=== Section Start ===

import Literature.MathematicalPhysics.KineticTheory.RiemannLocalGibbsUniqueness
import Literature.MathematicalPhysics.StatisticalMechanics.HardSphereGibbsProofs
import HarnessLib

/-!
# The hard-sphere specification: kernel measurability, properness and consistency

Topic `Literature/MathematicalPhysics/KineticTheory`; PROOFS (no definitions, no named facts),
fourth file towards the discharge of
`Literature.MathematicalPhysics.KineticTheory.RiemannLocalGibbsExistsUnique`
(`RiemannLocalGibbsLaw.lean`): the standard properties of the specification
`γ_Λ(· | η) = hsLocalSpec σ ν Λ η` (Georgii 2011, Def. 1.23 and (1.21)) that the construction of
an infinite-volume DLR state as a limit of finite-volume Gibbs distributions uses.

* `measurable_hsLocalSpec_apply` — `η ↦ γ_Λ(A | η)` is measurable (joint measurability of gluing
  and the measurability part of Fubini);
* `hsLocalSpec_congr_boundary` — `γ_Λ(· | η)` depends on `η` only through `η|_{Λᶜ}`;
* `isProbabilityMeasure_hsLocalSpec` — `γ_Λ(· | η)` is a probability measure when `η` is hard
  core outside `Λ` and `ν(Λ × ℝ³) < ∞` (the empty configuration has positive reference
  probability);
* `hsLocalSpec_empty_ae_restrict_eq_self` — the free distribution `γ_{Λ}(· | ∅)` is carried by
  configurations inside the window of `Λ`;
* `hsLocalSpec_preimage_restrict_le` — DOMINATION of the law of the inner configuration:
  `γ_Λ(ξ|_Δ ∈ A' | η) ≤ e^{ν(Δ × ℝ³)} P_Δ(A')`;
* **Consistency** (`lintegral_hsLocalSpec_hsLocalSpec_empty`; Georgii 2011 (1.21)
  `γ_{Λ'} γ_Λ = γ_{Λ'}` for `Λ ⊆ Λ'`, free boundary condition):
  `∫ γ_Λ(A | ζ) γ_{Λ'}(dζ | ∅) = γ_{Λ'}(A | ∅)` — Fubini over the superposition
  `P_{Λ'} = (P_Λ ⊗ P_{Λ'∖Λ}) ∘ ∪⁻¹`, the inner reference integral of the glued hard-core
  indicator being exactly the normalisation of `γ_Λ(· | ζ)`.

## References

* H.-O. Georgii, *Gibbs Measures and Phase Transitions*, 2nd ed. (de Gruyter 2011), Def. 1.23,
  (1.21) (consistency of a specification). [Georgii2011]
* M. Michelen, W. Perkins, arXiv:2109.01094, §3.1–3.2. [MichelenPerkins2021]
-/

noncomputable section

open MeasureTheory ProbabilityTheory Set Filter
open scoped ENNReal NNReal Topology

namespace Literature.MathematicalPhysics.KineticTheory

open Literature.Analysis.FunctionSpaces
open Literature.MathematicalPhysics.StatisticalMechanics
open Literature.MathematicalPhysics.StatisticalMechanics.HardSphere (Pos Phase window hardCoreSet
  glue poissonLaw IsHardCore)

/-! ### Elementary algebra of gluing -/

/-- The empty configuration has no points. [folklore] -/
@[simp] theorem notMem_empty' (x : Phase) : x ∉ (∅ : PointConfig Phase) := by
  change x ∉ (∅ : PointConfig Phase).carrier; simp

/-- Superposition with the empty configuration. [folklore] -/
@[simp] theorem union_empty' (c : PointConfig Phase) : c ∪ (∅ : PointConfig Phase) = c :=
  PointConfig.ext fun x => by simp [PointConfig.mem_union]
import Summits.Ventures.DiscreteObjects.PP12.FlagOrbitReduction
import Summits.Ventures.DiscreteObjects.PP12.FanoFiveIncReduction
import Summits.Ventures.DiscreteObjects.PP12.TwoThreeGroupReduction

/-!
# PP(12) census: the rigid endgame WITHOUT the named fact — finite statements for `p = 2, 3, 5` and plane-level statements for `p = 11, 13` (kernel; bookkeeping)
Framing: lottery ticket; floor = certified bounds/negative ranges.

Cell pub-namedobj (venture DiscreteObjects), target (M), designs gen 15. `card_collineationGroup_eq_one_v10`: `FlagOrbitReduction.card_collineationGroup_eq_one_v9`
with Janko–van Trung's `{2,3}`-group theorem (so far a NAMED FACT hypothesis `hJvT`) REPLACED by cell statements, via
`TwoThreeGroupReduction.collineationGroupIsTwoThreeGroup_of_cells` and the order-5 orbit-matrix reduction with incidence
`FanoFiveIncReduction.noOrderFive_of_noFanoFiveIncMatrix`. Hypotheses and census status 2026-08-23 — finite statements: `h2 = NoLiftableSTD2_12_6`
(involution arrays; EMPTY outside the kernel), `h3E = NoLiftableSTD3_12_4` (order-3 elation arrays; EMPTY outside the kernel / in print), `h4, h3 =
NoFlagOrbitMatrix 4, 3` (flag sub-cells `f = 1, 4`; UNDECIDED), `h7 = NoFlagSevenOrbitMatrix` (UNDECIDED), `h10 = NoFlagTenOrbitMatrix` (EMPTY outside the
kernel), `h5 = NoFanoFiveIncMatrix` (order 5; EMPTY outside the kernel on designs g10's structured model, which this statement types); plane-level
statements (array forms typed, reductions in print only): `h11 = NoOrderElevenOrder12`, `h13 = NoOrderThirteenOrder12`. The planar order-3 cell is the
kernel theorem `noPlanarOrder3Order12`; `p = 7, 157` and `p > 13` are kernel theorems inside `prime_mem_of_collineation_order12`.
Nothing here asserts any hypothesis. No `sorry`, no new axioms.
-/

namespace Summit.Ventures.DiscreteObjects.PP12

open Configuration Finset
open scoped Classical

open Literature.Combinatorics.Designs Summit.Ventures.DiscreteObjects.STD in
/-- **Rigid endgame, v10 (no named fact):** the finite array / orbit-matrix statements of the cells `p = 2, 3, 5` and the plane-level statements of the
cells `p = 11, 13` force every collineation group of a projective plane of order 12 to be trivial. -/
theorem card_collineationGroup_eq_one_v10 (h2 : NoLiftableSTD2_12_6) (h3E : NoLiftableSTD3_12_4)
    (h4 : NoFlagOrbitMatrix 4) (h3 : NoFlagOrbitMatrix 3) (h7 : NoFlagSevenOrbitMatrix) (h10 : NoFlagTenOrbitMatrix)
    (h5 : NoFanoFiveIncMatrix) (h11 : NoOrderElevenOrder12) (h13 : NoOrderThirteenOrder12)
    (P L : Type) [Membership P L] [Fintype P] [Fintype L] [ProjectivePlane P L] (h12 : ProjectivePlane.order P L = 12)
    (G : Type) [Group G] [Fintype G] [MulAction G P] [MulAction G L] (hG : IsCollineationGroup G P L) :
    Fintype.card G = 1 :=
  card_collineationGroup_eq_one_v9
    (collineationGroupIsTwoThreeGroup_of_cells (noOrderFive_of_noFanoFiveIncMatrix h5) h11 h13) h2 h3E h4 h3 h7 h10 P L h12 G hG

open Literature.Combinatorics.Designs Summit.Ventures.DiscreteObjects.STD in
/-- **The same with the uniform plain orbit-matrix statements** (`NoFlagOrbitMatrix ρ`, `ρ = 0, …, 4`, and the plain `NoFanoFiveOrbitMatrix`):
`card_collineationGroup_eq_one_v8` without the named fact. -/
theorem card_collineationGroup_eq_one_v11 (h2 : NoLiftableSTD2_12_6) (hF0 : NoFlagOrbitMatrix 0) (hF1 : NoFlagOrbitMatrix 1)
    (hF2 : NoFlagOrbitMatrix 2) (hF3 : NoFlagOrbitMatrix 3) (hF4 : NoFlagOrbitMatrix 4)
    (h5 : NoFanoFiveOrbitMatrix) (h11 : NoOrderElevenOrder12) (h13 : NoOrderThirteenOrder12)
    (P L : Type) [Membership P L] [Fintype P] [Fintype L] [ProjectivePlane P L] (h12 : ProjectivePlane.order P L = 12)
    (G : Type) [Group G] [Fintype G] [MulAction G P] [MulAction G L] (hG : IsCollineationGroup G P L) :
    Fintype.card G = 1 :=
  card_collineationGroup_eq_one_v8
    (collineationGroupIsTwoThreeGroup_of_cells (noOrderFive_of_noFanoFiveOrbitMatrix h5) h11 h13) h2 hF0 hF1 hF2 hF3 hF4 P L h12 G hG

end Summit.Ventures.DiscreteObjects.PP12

=== Section End ===

Task description:
Using the material above, please count the lines in which the word "specification" occurs and give the number with nothing added.

Result for this task:
3